1. to give site users improved access to the content EMC has been aggregating since August 2012, so they can look for bloggers posting on topics they're interested in, explore what's happening in the early modern blogosphere, and so on.

2. to facilitate and encourage the proactive use of post categories/tags by groups of bloggers with shared interests. All searches can be bookmarked for reference, making it possible to create useful resources of blogging about specific news, topics, conferences, etc, in a similar fashion to Twitter hashtags. Bloggers could agree on a shared tag for posts, or an event organiser could announce one in advance, as is often done with Twitter hashtags.
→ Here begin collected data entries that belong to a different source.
import Mathlib.Algebra.Polynomial.RuleOfSigns
import Mathlib.Algebra.Polynomial.Roots
import Mathlib.Analysis.Normed.Field.Basic

/-!
# `MatrixDescartes` census — LAGUERRE'S TWO-SIDED PARTIAL-SUM RULE (kernel version)

HONEST FRAMING.  Object-search cell `pub-symmetroid`, route crux `Theses.LacunarySymmetroid.MatrixDescartes`
(ledger item stmt-ValiantsHypothesis-18050).  This file is a kernel theorem about ONE arbitrary real polynomial; it is
the counting tool behind the cell's «end-kill» theorems on hypothetical Descartes-sharp fewnomials (theory-3 g13
THEOREM L18-LAGUERRE, 2026-08-25: `Z(F;(0,ρ)) ≤ V(lower sums at ρ)`, `Z(F;(ρ,∞)) ≤ V(upper sums at ρ)`, hence
`Z(F) ≤ 3 < 5`).  Nothing here bears on `ζ_sym`, on `DoorA26` / `DoorA34`, on the crux, or on `VP ≠ VNP`.

THE STATEMENT (Laguerre 1883; Pólya–Szegő, *Aufgaben und Lehrsätze* II, Abschnitt V, Kap. 1, §1 — the partial-sum
refinements of Descartes' rule).  Let `f = Σ_j a_j X^j ∈ ℝ[X]`, `x > 0`, and put `S_m(x) = Σ_{j ≤ m} a_j x^j` (lower
partial sums) and `U_k(x) = Σ_{j ≥ k} a_j x^j` (upper partial sums).  Then the number of positive roots of `f`, counted
with multiplicity, is at most `V(S_0(x), S_1(x), …, S_n(x), U_1(x), …, U_n(x))` (`n = deg f`, sign variations with zeros
skipped), in particular at most `V(S_0(x),…,S_n(x)) + V(U_0(x),…,U_n(x))` when `f(x) ≠ 0` (note `S_n = U_0 = f(x)`).

THE (FINITE) PROOF USED HERE.  For `M ≥ 1` the «Laguerre cofactor» `h_M := Σ_{k<M} x^{M-1-k} X^k` is positive on
`(0,∞)`, so `g := f · h_M` has exactly the positive roots of `f` (with multiplicity); and the ascending coefficients of
`g` are `x^{M-1-m} S_m(x)` for `m < M` and `x^{M-1-m}(S_m(x) − S_{m-M}(x))` for `m ≥ M` — with `M = n + 1` the latter are
`x^{-(m-n)} U_{m-n}(x)`.  Descartes' rule of signs for `g` (Mathlib `Polynomial.roots_countP_pos_le_signVariations`)
gives the bound.  (The classical one-sided statements need the power series `f(t)/(x−t)`; the two-sided SUM, which is
what the end-kill theorems use, needs only this finite identity.)

CONTENTS: `laguerreCofactor` lemmas (`eval` positivity, no positive roots, coefficients), the root bound
`roots_countP_pos_le_signVariations_mul_laguerreCofactor` (multiplicity) / `card_posRoots_le_…` (distinct roots), and
the coefficient dictionary `coeff_mul_laguerreCofactor_of_lt` / `pow_mul_coeff_mul_laguerreCofactor_of_le` /
`…_natDegree_succ` (lower / upper partial sums), packaged as `laguerre_partial_sums`.  No `def`: the cofactor is
written out as a `Finset` sum everywhere.  COMPANION FILE `…CensusLaguerreSum.lean`: the splitting lemma
`Var(A + X^k B) = Var(A) + Var(B) + [junction]` and the classical sum form `#Z₊(f) ≤ V(S₀..S_n) + V(U₀..U_n)`.
The mathematics is Literature-grade (a librarian may re-home it under `Literature/Algebra/Polynomial/` next to
`DescartesSignVariations.lean`); it sits here because the cell's kernel column cites `…Census` names.

[cite: PolyaSzego1925, Abschn. V Kap. 1 §1 (Laguerre)] for the rule; the finite-cofactor proof is [folklore].
-/

-- `Summit.ValiantsHypothesis.ValiantsHypothesis.…` repeats a component by the D-0017 layout
-- (single-conjunct summit), which the `dupNamespace` linter flags; the name is mandated.
set_option linter.dupNamespace false

namespace Summit.ValiantsHypothesis.ValiantsHypothesis.Theorems.LacunarySymmetroidMatrixDescartes.Census

open Polynomial Finset
open scoped BigOperators Polynomial

/-! ### The Laguerre cofactor `h_M(x) = Σ_{k<M} x^{M-1-k} X^k` -/

/-- Evaluation of the Laguerre cofactor: `h_M(x)(t) = Σ_{k<M} x^{M-1-k} t^k`. [folklore] -/
theorem eval_laguerreCofactor (x t : ℝ) (M : ℕ) :
    (∑ k ∈ range M, C (x ^ (M - 1 - k)) * X ^ k : ℝ[X]).eval t = ∑ k ∈ range M, x ^ (M - 1 - k) * t ^ k := by
  rw [eval_finsetSum]
  refine Finset.sum_congr rfl fun k _ => ?_
  rw [eval_mul, eval_C, eval_pow, eval_X]

/-- The Laguerre cofactor is positive on `(0,∞)` (indeed for `t ≥ 0` when `x > 0`, `M ≥ 1`). [folklore] -/
theorem eval_laguerreCofactor_pos {x t : ℝ} (hx : 0 < x) (ht : 0 < t) {M : ℕ} (hM : 0 < M) :
    0 < (∑ k ∈ range M, C (x ^ (M - 1 - k)) * X ^ k : ℝ[X]).eval t := by
  rw [eval_laguerreCofactor]
  exact Finset.sum_pos (fun k _ => mul_pos (pow_pos hx _) (pow_pos ht _)) ⟨0, by simp [hM]⟩

/-- The Laguerre cofactor has no positive root. [folklore] -/
theorem roots_countP_pos_laguerreCofactor {x : ℝ} (hx : 0 < x) {M : ℕ} (hM : 0 < M) :
    (∑ k ∈ range M, C (x ^ (M - 1 - k)) * X ^ k : ℝ[X]).roots.countP (fun t => 0 < t) = 0 := by
  rw [Multiset.countP_eq_zero]
  intro t ht hpos
  have h := eval_laguerreCofactor_pos hx hpos hM
  rw [mem_roots', IsRoot.def] at ht
  rw [ht.2] at h
  exact lt_irrefl 0 h

/-- The Laguerre cofactor is non-zero (its constant coefficient is `x^{M-1} ≠ 0`). [folklore] -/
theorem laguerreCofactor_ne_zero {x : ℝ} (hx : 0 < x) {M : ℕ} (hM : 0 < M) :
    (∑ k ∈ range M, C (x ^ (M - 1 - k)) * X ^ k : ℝ[X]) ≠ 0 := by
  intro h
  have := eval_laguerreCofactor_pos hx one_pos hM
  rw [h, eval_zero] at this
  exact lt_irrefl 0 this

/-- Coefficients of the Laguerre cofactor: `x^{M-1-i}` for `i < M`, `0` beyond. [folklore] -/
theorem coeff_laguerreCofactor (x : ℝ) (M i : ℕ) :
    (∑ k ∈ range M, C (x ^ (M - 1 - k)) * X ^ k : ℝ[X]).coeff i = if i < M then x ^ (M - 1 - i) else 0 := by
  rw [finsetSum_coeff]
  simp_rw [coeff_C_mul, coeff_X_pow]
  split_ifs with hi
  · rw [Finset.sum_eq_single i]
    · simp
    · intro k _ hk; simp [Ne.symm hk]
    · intro hi'; exact absurd (mem_range.mpr hi) hi'
  · apply Finset.sum_eq_zero
    intro k hk
    have : i ≠ k := by intro e; subst e; exact hi (mem_range.mp hk)
    simp [this]

/-! ### Roots: `f` and `f · h_M` have the same positive roots -/

/-- **Laguerre, root form (with multiplicity).**  For `x > 0`, `M ≥ 1`: the positive roots of `f` (with multiplicity)
are at most the sign variations of `f · h_M(x)`. [cite: PolyaSzego1925, Abschn. V Kap. 1 §1 (Laguerre)] -/
theorem roots_countP_pos_le_signVariations_mul_laguerreCofactor (f : ℝ[X]) {x : ℝ} (hx : 0 < x)
    {M : ℕ} (hM : 0 < M) :
    f.roots.countP (fun t => 0 < t) ≤
      (f * ∑ k ∈ range M, C (x ^ (M - 1 - k)) * X ^ k).signVariations := by
  by_cases hf : f = 0
  · simp [hf]
  set h : ℝ[X] := ∑ k ∈ range M, C (x ^ (M - 1 - k)) * X ^ k with hh
  have hne : f * h ≠ 0 := mul_ne_zero hf (laguerreCofactor_ne_zero hx hM)
  have hroots : (f * h).roots.countP (fun t => 0 < t) = f.roots.countP (fun t => 0 < t) := by
    rw [roots_mul hne, Multiset.countP_add, roots_countP_pos_laguerreCofactor hx hM, add_zero]
  rw [← hroots]
  exact (f * h).roots_countP_pos_le_signVariations

/-- **Laguerre, root form (distinct roots).**  For `x > 0`, `M ≥ 1`: `#Z₊(f) ≤ Var(f · h_M(x))`.
[cite: PolyaSzego1925, Abschn. V Kap. 1 §1 (Laguerre)] -/
theorem card_posRoots_le_signVariations_mul_laguerreCofactor (f : ℝ[X]) {x : ℝ} (hx : 0 < x)
    {M : ℕ} (hM : 0 < M) :
    (f.roots.toFinset.filter (fun t => 0 < t)).card ≤
      (f * ∑ k ∈ range M, C (x ^ (M - 1 - k)) * X ^ k).signVariations := by
  calc (f.roots.toFinset.filter (fun t => 0 < t)).card
      = (f.roots.filter (fun t => 0 < t)).toFinset.card := by rw [Multiset.toFinset_filter]
    _ ≤ (f.roots.filter (fun t => 0 < t)).card := Multiset.toFinset_card_le _
    _ = f.roots.countP (fun t => 0 < t) := (Multiset.countP_eq_card_filter _ _).symm
    _ ≤ _ := roots_countP_pos_le_signVariations_mul_laguerreCofactor f hx hM

/-! ### Coefficients of `f · h_M`: lower and upper partial sums -/

/-- Master coefficient formula: `coeff (f·h_M) m = Σ_{j ≤ m, m-j < M} a_j x^{M-1-(m-j)}`. [folklore] -/
theorem coeff_mul_laguerreCofactor (f : ℝ[X]) (x : ℝ) (M m : ℕ) :
    (f * ∑ k ∈ range M, C (x ^ (M - 1 - k)) * X ^ k).coeff m =
      ∑ j ∈ range (m + 1), if m - j < M then f.coeff j * x ^ (M - 1 - (m - j)) else 0 := by
  rw [coeff_mul, Finset.Nat.sum_antidiagonal_eq_sum_range_succ_mk]
  refine Finset.sum_congr rfl fun j hj => ?_
  rw [coeff_laguerreCofactor]
  split_ifs <;> simp

/-- **Lower partial sums.**  For `m < M`: `coeff (f·h_M) m = x^{M-1-m} · S_m(x)`, `S_m(x) = Σ_{j ≤ m} a_j x^j`.
[cite: PolyaSzego1925, Abschn. V Kap. 1 §1 (Laguerre)] -/
theorem coeff_mul_laguerreCofactor_of_lt (f : ℝ[X]) (x : ℝ) {M m : ℕ} (hm : m < M) :
    (f * ∑ k ∈ range M, C (x ^ (M - 1 - k)) * X ^ k).coeff m =
      x ^ (M - 1 - m) * ∑ j ∈ range (m + 1), f.coeff j * x ^ j := by
  rw [coeff_mul_laguerreCofactor, Finset.mul_sum]
  refine Finset.sum_congr rfl fun j hj => ?_
  have hj' : j ≤ m := Nat.lt_succ_iff.mp (mem_range.mp hj)
  have h1 : m - j < M := lt_of_le_of_lt (Nat.sub_le m j) hm
  rw [if_pos h1]
  have h2 : M - 1 - (m - j) = (M - 1 - m) + j := by omega
  rw [h2, pow_add]; ring

/-- **Upper window.**  For `M ≤ m`: `x^{m+1-M} · coeff (f·h_M) m = Σ_{m+1-M ≤ j ≤ m} a_j x^j = S_m(x) − S_{m-M}(x)`.
[cite: PolyaSzego1925, Abschn. V Kap. 1 §1 (Laguerre)] -/
theorem pow_mul_coeff_mul_laguerreCofactor_of_le (f : ℝ[X]) (x : ℝ) {M m : ℕ} (hm : M ≤ m) :
    x ^ (m + 1 - M) * (f * ∑ k ∈ range M, C (x ^ (M - 1 - k)) * X ^ k).coeff m =
      ∑ j ∈ Icc (m + 1 - M) m, f.coeff j * x ^ j := by
  rw [coeff_mul_laguerreCofactor, Finset.mul_sum]
  -- split the range at `m + 1 - M`: below it the summand vanishes
  have hsplit : range (m + 1) = range (m + 1 - M) ∪ Icc (m + 1 - M) m := by
    ext j; simp only [mem_union, mem_range, mem_Icc]; omega
  rw [hsplit, Finset.sum_union]
  · have hz : ∑ j ∈ range (m + 1 - M), x ^ (m + 1 - M) *
        (if m - j < M then f.coeff j * x ^ (M - 1 - (m - j)) else 0) = 0 := by
      apply Finset.sum_eq_zero
      intro j hj
      have : ¬ (m - j < M) := by have := mem_range.mp hj; omega
      rw [if_neg this, mul_zero]
    rw [hz, zero_add]
    refine Finset.sum_congr rfl fun j hj => ?_
    rw [mem_Icc] at hj
    have h1 : m - j < M := by omega
    rw [if_pos h1]
    have h2 : (m + 1 - M) + (M - 1 - (m - j)) = j := by omega
    calc x ^ (m + 1 - M) * (f.coeff j * x ^ (M - 1 - (m - j)))
        = f.coeff j * (x ^ (m + 1 - M) * x ^ (M - 1 - (m - j))) := by ring
      _ = f.coeff j * x ^ j := by rw [← pow_add, h2]
  · rw [Finset.disjoint_left]
    intro j hj hj'
    rw [mem_range] at hj; rw [mem_Icc] at hj'
    omega

/-- **Upper partial sums at `M = n + 1`, `n = natDegree f`.**  For `n < m`:
`x^{m-n} · coeff (f·h_{n+1}) m = U_{m-n}(x) := Σ_{m-n ≤ j ≤ n} a_j x^j` (the coefficients above `n` vanish).
[cite: PolyaSzego1925, Abschn. V Kap. 1 §1 (Laguerre)] -/
theorem pow_mul_coeff_mul_laguerreCofactor_natDegree_succ (f : ℝ[X]) (x : ℝ) {m : ℕ}
    (hm : f.natDegree < m) :
    x ^ (m - f.natDegree) * (f * ∑ k ∈ range (f.natDegree + 1), C (x ^ (f.natDegree + 1 - 1 - k)) * X ^ k).coeff m
      = ∑ j ∈ Icc (m - f.natDegree) f.natDegree, f.coeff j * x ^ j := by
  have hle : f.natDegree + 1 ≤ m := hm
  have h := pow_mul_coeff_mul_laguerreCofactor_of_le f x hle
  have e1 : m + 1 - (f.natDegree + 1) = m - f.natDegree := by omega
  rw [e1] at h
  rw [h]
  -- drop the vanishing coefficients above `natDegree`
  symm
  apply Finset.sum_subset
  · intro j hj
    rw [mem_Icc] at hj ⊢
    exact ⟨hj.1, hj.2.trans hm.le⟩
  · intro j hj hj'
    rw [mem_Icc] at hj hj'
    have : f.natDegree < j := by
      by_contra hc
      exact hj' ⟨hj.1, not_lt.mp hc⟩
    rw [coeff_eq_zero_of_natDegree_lt this, zero_mul]

/-- Lower partial sums at `M = n + 1`: for `m ≤ n = natDegree f`, `coeff (f·h_{n+1}) m = x^{n-m} · S_m(x)`.
[cite: PolyaSzego1925, Abschn. V Kap. 1 §1 (Laguerre)] -/
theorem coeff_mul_laguerreCofactor_natDegree_succ (f : ℝ[X]) (x : ℝ) {m : ℕ} (hm : m ≤ f.natDegree) :
    (f * ∑ k ∈ range (f.natDegree + 1), C (x ^ (f.natDegree + 1 - 1 - k)) * X ^ k).coeff m
      = x ^ (f.natDegree - m) * ∑ j ∈ range (m + 1), f.coeff j * x ^ j := by
  have h := coeff_mul_laguerreCofactor_of_lt f x (Nat.lt_succ_of_le hm)
  have e1 : f.natDegree + 1 - 1 - m = f.natDegree - m := by omega
  rw [e1] at h
  exact h

/-- The product `f · h_{n+1}` has degree at most `2n`: its coefficients vanish above `2 · natDegree f`. [folklore] -/
theorem coeff_mul_laguerreCofactor_eq_zero (f : ℝ[X]) (x : ℝ) {m : ℕ} (hm : 2 * f.natDegree < m) :
    (f * ∑ k ∈ range (f.natDegree + 1), C (x ^ (f.natDegree + 1 - 1 - k)) * X ^ k).coeff m = 0 := by
  rw [coeff_mul_laguerreCofactor]
  apply Finset.sum_eq_zero
  intro j hj
  split_ifs with h1
  · have : f.natDegree < j := by have := mem_range.mp hj; omega
    rw [coeff_eq_zero_of_natDegree_lt this, zero_mul]
  · rfl

/-- **LAGUERRE'S TWO-SIDED PARTIAL-SUM RULE, packaged.**  For a real polynomial `f` of degree `n` and `x > 0`, with
`g := f · Σ_{k ≤ n} x^{n-k} X^k`:  (i) `#{positive roots of f, with multiplicity} ≤ Var(g)`;  (ii) for `m ≤ n` the
coefficient `g_m` is `x^{n-m}` times the LOWER partial sum `S_m(x) = Σ_{j ≤ m} a_j x^j`;  (iii) for `n < m` the number
`x^{m-n} g_m` is the UPPER partial sum `U_{m-n}(x) = Σ_{m-n ≤ j ≤ n} a_j x^j`;  (iv) `g_m = 0` for `m > 2n`.  Hence the
sign sequence of `g` is `(sgn S_0(x), …, sgn S_n(x), sgn U_1(x), …, sgn U_n(x))` and `Var(g)` is the number of sign
changes of that sequence with zeros skipped — Laguerre's `Z(f;(0,x)) + Z(f;(x,∞))` bound in summed form, `≤ V(S) + V(U)`
when `f(x) = S_n(x) = U_0(x) ≠ 0`. [cite: PolyaSzego1925, Abschn. V Kap. 1 §1 (Laguerre)] -/
theorem laguerre_partial_sums (f : ℝ[X]) {x : ℝ} (hx : 0 < x) :
    f.roots.countP (fun t => 0 < t) ≤
        (f * ∑ k ∈ range (f.natDegree + 1), C (x ^ (f.natDegree + 1 - 1 - k)) * X ^ k).signVariations ∧
      (∀ m, m ≤ f.natDegree →
        (f * ∑ k ∈ range (f.natDegree + 1), C (x ^ (f.natDegree + 1 - 1 - k)) * X ^ k).coeff m
          = x ^ (f.natDegree - m) * ∑ j ∈ range (m + 1), f.coeff j * x ^ j) ∧
      (∀ m, f.natDegree < m →
        x ^ (m - f.natDegree) *
            (f * ∑ k ∈ range (f.natDegree + 1), C (x ^ (f.natDegree + 1 - 1 - k)) * X ^ k).coeff m
          = ∑ j ∈ Icc (m - f.natDegree) f.natDegree, f.coeff j * x ^ j) ∧
      (∀ m, 2 * f.natDegree < m →
        (f * ∑ k ∈ range (f.natDegree + 1), C (x ^ (f.natDegree + 1 - 1 - k)) * X ^ k).coeff m = 0) :=
  ⟨roots_countP_pos_le_signVariations_mul_laguerreCofactor f hx (Nat.succ_pos _),
    fun _ hm => coeff_mul_laguerreCofactor_natDegree_succ f x hm,
    fun _ hm => pow_mul_coeff_mul_laguerreCofactor_natDegree_succ f x hm,
    fun _ hm => coeff_mul_laguerreCofactor_eq_zero f x hm⟩

end Summit.ValiantsHypothesis.ValiantsHypothesis.Theorems.LacunarySymmetroidMatrixDescartes.Census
Caveats and Work in Progress

This does not search post content, and it will not find any informal keywords/hashtags within the body of posts.

If EMC doesn't find any <category> tags for a post in the RSS feed it is classified as uncategorized. These and any <category> 'uncategorized' from the feed are omitted from search results. (It should always be borne in mind that some bloggers never use any kind of category or tag at all.)

This will not be a 'real time' search, although EMC updates content every few hours so it's never very far behind events.

The search is at present quite basic and limited. I plan to add a number of more sophisticated features in the future including the ability to filter by blog tags and by dates. I may also introduce RSS feeds for search queries at some point.

Constructing Search Query URLs

If you'd like to use an event tag, it's possible to work out in advance what the URL will be, without needing to visit EMC and run the search manually (though you might be advised to check it works!). But you'll need to use URL encoding as appropriate for any spaces or punctuation in the tag (so it might be a good idea to avoid them).

This is the basic structure:

http://emc.historycarnival.org/searchcat?s={search term or phrase}

For example, the URL for a simple search for categories containing London:

http://emc.historycarnival.org/searchcat?s=london

The URL for a search for the exact category Gunpowder Plot:

http://emc.historycarnival.org/searchcat?s=Gunpowder%20Plot&exact=on

In this more complex URL, %20 is the URL encoding for a space between words and &exact=on adds the exact category requirement.

I'll do my best to ensure that the basic URL construction (searchcat?s=...) is stable and persistent as long as the site is around.